2/Bakara, 175). Alış veriş, kâr gayesi güden bir muameledir. Kâr da, kişinin
sattığı bir malı, aldığından daha pahalıya satmasıdır. Bu, fiyatların sabit
olduğu bir ortamda görünür rakamlarla olabilir. Fakat fiyatların devamlı
değiştiği bir piyasada sattığı malın parasını aldığı gün, aynı malı yerine
koyamayacak olan bir kimse görünüşte fiyatı alış fiyatından fazla bile olsa kâr
değil zarar etmiş olur. Tabii bu durumda ya ticareti bırakması veya vadeli
satıştan vazgeçmesi gerekir. Gücün maddeye dayandığı günümüzde, şayet vade farkı
alarak mal satmak caizse müslüman tüccarları bu tür satıştan men etmek saf
dillilik hatta ahmaklık olur. Vade satışlarının yapılış şeklini iki türlü
tasavvur edebiliriz:

1-
Satıcı: "Bu malın peşin fiyatı şu, vadeli fiyatı şudur" der, alıcı da bunlardan
birisini tayin etmeden "tamam aldım" der. Bu tür yapılan bir satış fâsittir.
Çünkü fiyat belirtilmemiştir. Oysa bir satışın sahih olması için fiyatın rızâya
götürmeyecek şekilde belli olması lazımdır. Ayrıca Hz. Peygamber efendimiz bir
satışta iki şartı nehyetmiştir. Tekrar belirtelim ki, bu hüküm, taraflar
fiyatlardan birisi üzerinde anlaşmadan ayrılmaları halindedir.

2-
Satıcı, malın peşin fiyatını ve belirli vadelere göre vade fiyatını söyler;
alıcı da bu fiyatlardan birisini tercih eder ve bunun üzerinden alış verişi
kesinleştirirler. Bu şekilde yapılan satış sahihtir ve dinî bir mahzuru yoktur.
Bu muâmeleyi faiz olarak değerlendirmek mümkün değildir (Serahsî, el-Mebsut,
XIII, 8). Çünkü kâr meşru olduğu gibi, her zaman aynı olmasını gerektiren bir
dinî hüküm de yoktur. Bugün % 10, yarın % 25 kârla satmakta mahzur olmadığı
gibi, peşin satılması halinde % 25, vadeli satılması halinde % 80 veya başka bir
oran kâr konulmasında da bir mahzur yoktur.
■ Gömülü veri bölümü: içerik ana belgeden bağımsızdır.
import Summits.ABC.ABC.Theses.CubicResolventAllowance
import Literature.NumberTheory.DiophantineGeometry.SubexponentialSzpiroFamilies
import HarnessLib

/-!
# STUB-IDEAS `stub_complexCubic` · ideator k1 · gen 13 — FAMILY 1 import: Cuevas Barrientos–Pasten 2025
# on the simplest fixed-field pencil (the in-print CEILING on the route's kill family)

Crux stmt-ABC-22740 `CubicResolventAllowance.IndexSzpiro`; stub = the `d_K < 0` half (verbatim below).
Companion of `STUB-IDEAS-stub_complexCubic-1.md` (gen 13). Earlier k1 sketches BY REFERENCE
(G3 Mersenne calibration `A6_…`, G5 keystone `K5/K6/K7b`, G6 `stub_of_szpiro` / `abcWithExponent_eight_of_stub`,
G11 `DepthGradedSzpiro`). New here, all over EXISTING declarations:

* the `ℚ(∛2)`-Tschirnhaus pencil `P_n : y² = x³ − 6n·x − (4n³ + 2)` (`n ∈ ℤ`) = the Cuevas–Pasten fibre with
  `A = −6X`, `B = −(4X³ + 2)`: every fibre has the 2-division abscissa `η_n = θ + nθ²` (`θ³ = 2`), so its
  2-division field is the FIXED complex cubic field `ℚ(∛2)` (`d_K = −108`), and `Δ(P_n) = −1728·(2n³ − 1)²`
  (it is the `y = 1` line of the gen-6 pencil: the Frey-like curve of `1 + (2n³ − 1) = 2n³`);
* H4: the IMPORT — `CuevasPasten2025_thm_1_1` (arXiv:2504.15971 Thm 1.1, a theorem in print, NAMED FACT in the
  tree) gives `h(P_n) ≤ C(ε)·N(P_n)^ε` on the pencil (Cor 1.2, PROVED in the tree from the fact): SUBEXPONENTIAL
  Szpiro on a kill-criterion family of the route, the strongest importable statement there;
* H5 (statement): the stub restricted to the pencil is the POLYNOMIAL radical bound
  `|2n³ − 1| ≤ C(ε)·rad(2n³ − 1)^{3+ε}` for all `n` — open (one third of Langevin's `abc ⇒ rad f(n) ≫ n^{deg f−1−ε}`;
  in print only `rad ≥ exp(κ (log₂ n)²/log₃ n)`, arXiv:2504.15971 Thm 1.3 for `f(m) = m³ − 4`, `m = 2n`).
Nothing here is claimed toward the stub itself: verdict `open-problem` (13 generations).
-/

set_option linter.dupNamespace false

noncomputable section

namespace Summit.ABC.ABC.Cruxes.IndexSzpiro.StubIdeasComplexCubic1G13

open Polynomial WeierstrassCurve UniqueFactorizationMonoid
open Literature.NumberTheory.DiophantineGeometry

/-- The stub, verbatim (payload `stub.signature`). -/
def Stub : Prop :=
  ∀ ε : ℝ, 0 < ε → ∃ C : ℝ, ∀ (W : WeierstrassCurve ℚ) [W.IsElliptic] (K : Type) [Field K] [NumberField K],
    Irreducible W.twoTorsionPolynomial.toPoly → Module.finrank ℚ K = 3 →
    (∃ θ : K, aeval θ W.twoTorsionPolynomial.toPoly = 0) → NumberField.discr K < 0 →
    (W.minimalDiscriminantNorm ℤ : ℝ) ≤ C * |(NumberField.discr K : ℝ)| * (W.conductorNorm ℤ : ℝ) ^ (6 + ε)

/-- Plumbing (kernel-checked): the route crux gives the stub. [folklore] -/
theorem stub_of_indexSzpiro (h : Summit.ABC.ABC.Theses.CubicResolventAllowance.IndexSzpiro) : Stub := by
  intro ε hε
  obtain ⟨C, hC⟩ := h ε hε
  exact ⟨C, fun W _ K _ _ hirr h3 hθ _ => hC W K hirr h3 hθ⟩

/-! ### H1 — the `ℚ(∛2)`-Tschirnhaus pencil as a Cuevas–Pasten fibre -/

/-- `A = −6X`. -/
def cbrtTwoA : ℤ[X] := -6 * X

/-- `B = −(4X³ + 2)`. -/
def cbrtTwoB : ℤ[X] := -(4 * X ^ 3 + 2)

/-- The pencil `P_n : y² = x³ − 6n x − (4n³ + 2)` over `ℚ` (a Cuevas–Pasten fibre by construction). -/
abbrev pencil (n : ℤ) : WeierstrassCurve ℚ := cuevasPastenFibre cbrtTwoA cbrtTwoB n

/-- H1a (S, kernel-checked): `a₄(P_n) = −6n`. [folklore] -/
theorem pencil_a₄ (n : ℤ) : (pencil n).a₄ = -6 * (n : ℚ) := by
  rw [cuevasPastenFibre_a₄]
  simp [cbrtTwoA]

/-- H1b (S, kernel-checked): `a₆(P_n) = −(4n³ + 2)`. [folklore] -/
theorem pencil_a₆ (n : ℤ) : (pencil n).a₆ = -(4 * (n : ℚ) ^ 3 + 2) := by
  rw [cuevasPastenFibre_a₆]
  simp [cbrtTwoB]

/-- H1c (S, kernel-checked): `Δ(P_n) = −1728·(2n³ − 1)²` — in particular `Δ < 0` on every fibre and the
only bad primes `≥ 5` are the primes of `2n³ − 1` (where `c₄ = 288n` is a unit: multiplicative reduction). [folklore] -/
theorem pencil_Δ (n : ℤ) : (pencil n).Δ = -1728 * (2 * (n : ℚ) ^ 3 - 1) ^ 2 := by
  rw [cuevasPastenFibre_Δ]
  simp [cbrtTwoA, cbrtTwoB]
  ring

/-- H1d (S, kernel-checked): `c₄(P_n) = 288 n`. [folklore] -/
theorem pencil_c₄ (n : ℤ) : (pencil n).c₄ = 288 * (n : ℚ) := by
  simp only [WeierstrassCurve.c₄, WeierstrassCurve.b₂, WeierstrassCurve.b₄, cuevasPastenFibre]
  simp [cbrtTwoA]
  ring

/-! ### H2 — the 2-division abscissa `η_n = θ + nθ²` lies in the fixed field `ℚ(θ)`, `θ³ = 2` -/

/-- H2 (S, kernel-checked): for any `θ` with `θ³ = 2` (in any field of characteristic 0, e.g. `K = ℚ(∛2)`),
`η_n := θ + n θ²` is a root of the 2-division polynomial `4x³ + b₂x² + 2b₄x + b₆ = 4(x³ − 6n x − 4n³ − 2)` of `P_n`:
`η³ = 2 + 4n³ + 6n·η`. Hence the 2-division field of every fibre is `ℚ(∛2)` (η ∉ ℚ as `1, θ, θ²` are independent). [folklore] -/
theorem pencil_twoTorsion_root (K : Type*) [Field K] [CharZero K] [Algebra ℚ K] (θ : K) (hθ : θ ^ 3 = 2) (n : ℤ) :
    aeval (θ + (n : K) * θ ^ 2) (pencil n).twoTorsionPolynomial.toPoly = 0 := by
  simp only [WeierstrassCurve.twoTorsionPolynomial, Cubic.toPoly, WeierstrassCurve.b₂, WeierstrassCurve.b₄,
    WeierstrassCurve.b₆, cuevasPastenFibre, map_add, map_mul, aeval_C, aeval_X, map_pow]
  simp [cbrtTwoA, cbrtTwoB]
  linear_combination (4 : K) * ((n : K) ^ 3 * θ ^ 3 + 3 * (n : K) ^ 2 * θ ^ 2 + 3 * (n : K) * θ + 1 + 2 * (n : K) ^ 3) * hθ

/-! ### H3 — the Cuevas–Pasten hypotheses for `(A, B) = (−6X, −(4X³+2))` -/

/-- H3a (S): `A`, `B` are coprime in `ℚ[X]` (Bezout: `(X²/3)·A − ½·B = 1`). [folklore] -/
theorem pencil_isCoprime :
    IsCoprime (cbrtTwoA.map (Int.castRingHom ℚ)) (cbrtTwoB.map (Int.castRingHom ℚ)) := by
  refine ⟨C (1 / 3 : ℚ) * X ^ 2, C (-1 / 2 : ℚ), ?_⟩
  simp only [cbrtTwoA, cbrtTwoB, Polynomial.map_mul, Polynomial.map_neg, Polynomial.map_add,
    Polynomial.map_pow, Polynomial.map_X, Polynomial.map_ofNat]
  have h1 : C (1 / 3 : ℚ) * (6 : ℚ[X]) = 2 := by
    rw [← map_ofNat C 6, ← map_mul]; norm_num [map_ofNat]
  have h2 : C (-1 / 2 : ℚ) * (2 : ℚ[X]) = -1 := by
    rw [← map_ofNat C 2, ← map_mul]; norm_num [map_ofNat]
  have h3 : C (-1 / 2 : ℚ) * (4 : ℚ[X]) = -2 := by
    rw [← map_ofNat C 4, ← map_mul]; norm_num [map_ofNat]
  linear_combination (-X ^ 3) * h1 + (-X ^ 3) * h3 + (-1 : ℚ[X]) * h2

/-- H3b (S, kernel-checked): `A` is non-constant. [folklore] -/
theorem pencil_natDegree_pos : 0 < cbrtTwoA.natDegree ∨ 0 < cbrtTwoB.natDegree := by
  left
  have : cbrtTwoA = C (-6 : ℤ) * X := by simp [cbrtTwoA]
  rw [this, Polynomial.natDegree_C_mul_X _ (by norm_num)]
  exact Nat.one_pos

/-- H3c (S): `4A³ + 27B² = 108·(2X³ − 1)² ≠ 0`. [folklore] -/
theorem pencil_disc_ne_zero : 4 * cbrtTwoA ^ 3 + 27 * cbrtTwoB ^ 2 ≠ 0 := by
  have h : 4 * cbrtTwoA ^ 3 + 27 * cbrtTwoB ^ 2 = C (108 : ℤ) * (2 * X ^ 3 - 1) ^ 2 := by
    simp only [cbrtTwoA, cbrtTwoB, map_ofNat]
    ring
  rw [h]
  refine mul_ne_zero (by simp) (pow_ne_zero _ ?_)
  intro h0
  have h1 := congrArg (Polynomial.eval 0) h0
  simp at h1

/-! ### H4 — the IMPORT: subexponential Szpiro (height form) on the pencil, from the named fact -/

/-- H4 (S, kernel-checked modulo H3a/H3c): **Cuevas Barrientos–Pasten 2025, Cor 1.2 on the `ℚ(∛2)` pencil** —
`h(P_n) ≤ C(ε)·N(P_n)^ε` for every `ε > 0` and every elliptic fibre. Subexponential, NOT polynomial: it does not
give the stub on the pencil (which needs `log|Δ_min| ≤ (6+ε) log N + O(1)`), and it is the strongest statement in
print on this kill-criterion family. [cite: CuevasPasten2025SubexpSzpiro, Thm 1.1, Cor 1.2] -/
theorem pencil_subexp_height (h : CuevasPasten2025_thm_1_1) {ε : ℝ} (hε : 0 < ε) :
    ∃ C : ℝ, ∀ (n : ℤ) [(pencil n).IsElliptic],
      (pencil n).faltingsHeight ≤ C * ((pencil n).conductorNorm ℤ : ℝ) ^ ε :=
  CuevasPasten2025_thm_1_1.cor_1_2 h cbrtTwoA cbrtTwoB pencil_isCoprime pencil_natDegree_pos
    pencil_disc_ne_zero hε

/-! ### H5 — what the stub SAYS on the pencil: a polynomial radical bound for the values of `2n³ − 1` -/

/-- The cubic-value radical bound `|2n³ − 1| ≤ C(ε)·rad(2n³ − 1)^{3+ε}` (all `n ∈ ℤ`): one third of Langevin's
conditional exponent; OPEN; in print only subexponential lower bounds for `rad` (arXiv:2504.15971 Thm 1.3). -/
def CubicValueRadicalBound : Prop :=
  ∀ ε : ℝ, 0 < ε → ∃ C : ℝ, ∀ n : ℤ,
    (((2 * n ^ 3 - 1).natAbs : ℕ) : ℝ) ≤ C * (radical (M := ℕ) (2 * n ^ 3 - 1).natAbs : ℝ) ^ (3 + ε)

/-- H5 (M, CALIBRATION for `Disproof.lean`, polynomial sibling of G3 `A6_radical_mersenne_ge_of_stub`):
the stub, applied to the pencil with `K = ℚ(∛2)` (`d_K = −108 < 0`, `ψ₂(P_n)` irreducible, H2 root), gives
`CubicValueRadicalBound`: at `p ∤ 6`, `p ∣ 2n³ − 1` the fibre is multiplicative (`c₄ = 288n` a `p`-unit, H1d) so
`v_p(Δ_min) = 2·v_p(2n³ − 1)`, `v_p(N) = 1`; primes of `n` are good; `2, 3` contribute bounded factors
(`|Δ_min| ≥ (2n³−1)²/2¹²3¹²`-type, `N ∣ 2⁸3⁵·rad(2n³ − 1)`). Typed with the field data as hypotheses. [folklore] -/
theorem cubicValueRadicalBound_of_stub (h : Stub)
    (K : Type) [Field K] [NumberField K] (hK : Module.finrank ℚ K = 3) (hd : NumberField.discr K < 0)
    (θ : K) (hθ : θ ^ 3 = 2) : CubicValueRadicalBound := by
  sorry

end Summit.ABC.ABC.Cruxes.IndexSzpiro.StubIdeasComplexCubic1G13

end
Vâde farkı tesbit edilirken banka faiz
oranlarının veya aylık enflasyon miktarının göz önünde bulundurulması bu hükmü
değiştirmez. Çünkü itibar lafızlara değil, mânâlaradır (Mecelle, madde: 3). Vâde
farkı belirlerken bu yollardan birisine tevessül eden şahsın maksadı, faiz almak
değil, parasını enflasyonun aşındırmasından korumaktır.

Şuna da dikkat çekmemiz gerekir. Vadeli satışın
cevazı konusundaki tereddüt, faiz endişesinden değil, fiyatı kesin belli etmeme
ve akit esnasındaki çift şarttan kaynaklanır. Çünkü faiz, aynı cinsten olan veya
aralarında alınıp satılmaları tartı veya ölçü ile olmaları bakımından birlik
bulunan malların (para ile para, buğdayla buğday, arpa...) birbirleri ile alınıp
satılmaları halinde söz konusudur (Merğınânî, el-Hidâye, III, 61 vd.). Oysa
vadeli satışta bu durum söz konusu değildir. Çünkü satılan bir meta, borçlanılan
ise paradır. Böyle olmayıp da aynı cinsten olan malların trampası söz konusu
olsa ve vadeli olan için fazlalık şart koşulsa da bu faizdir, caiz olmaz.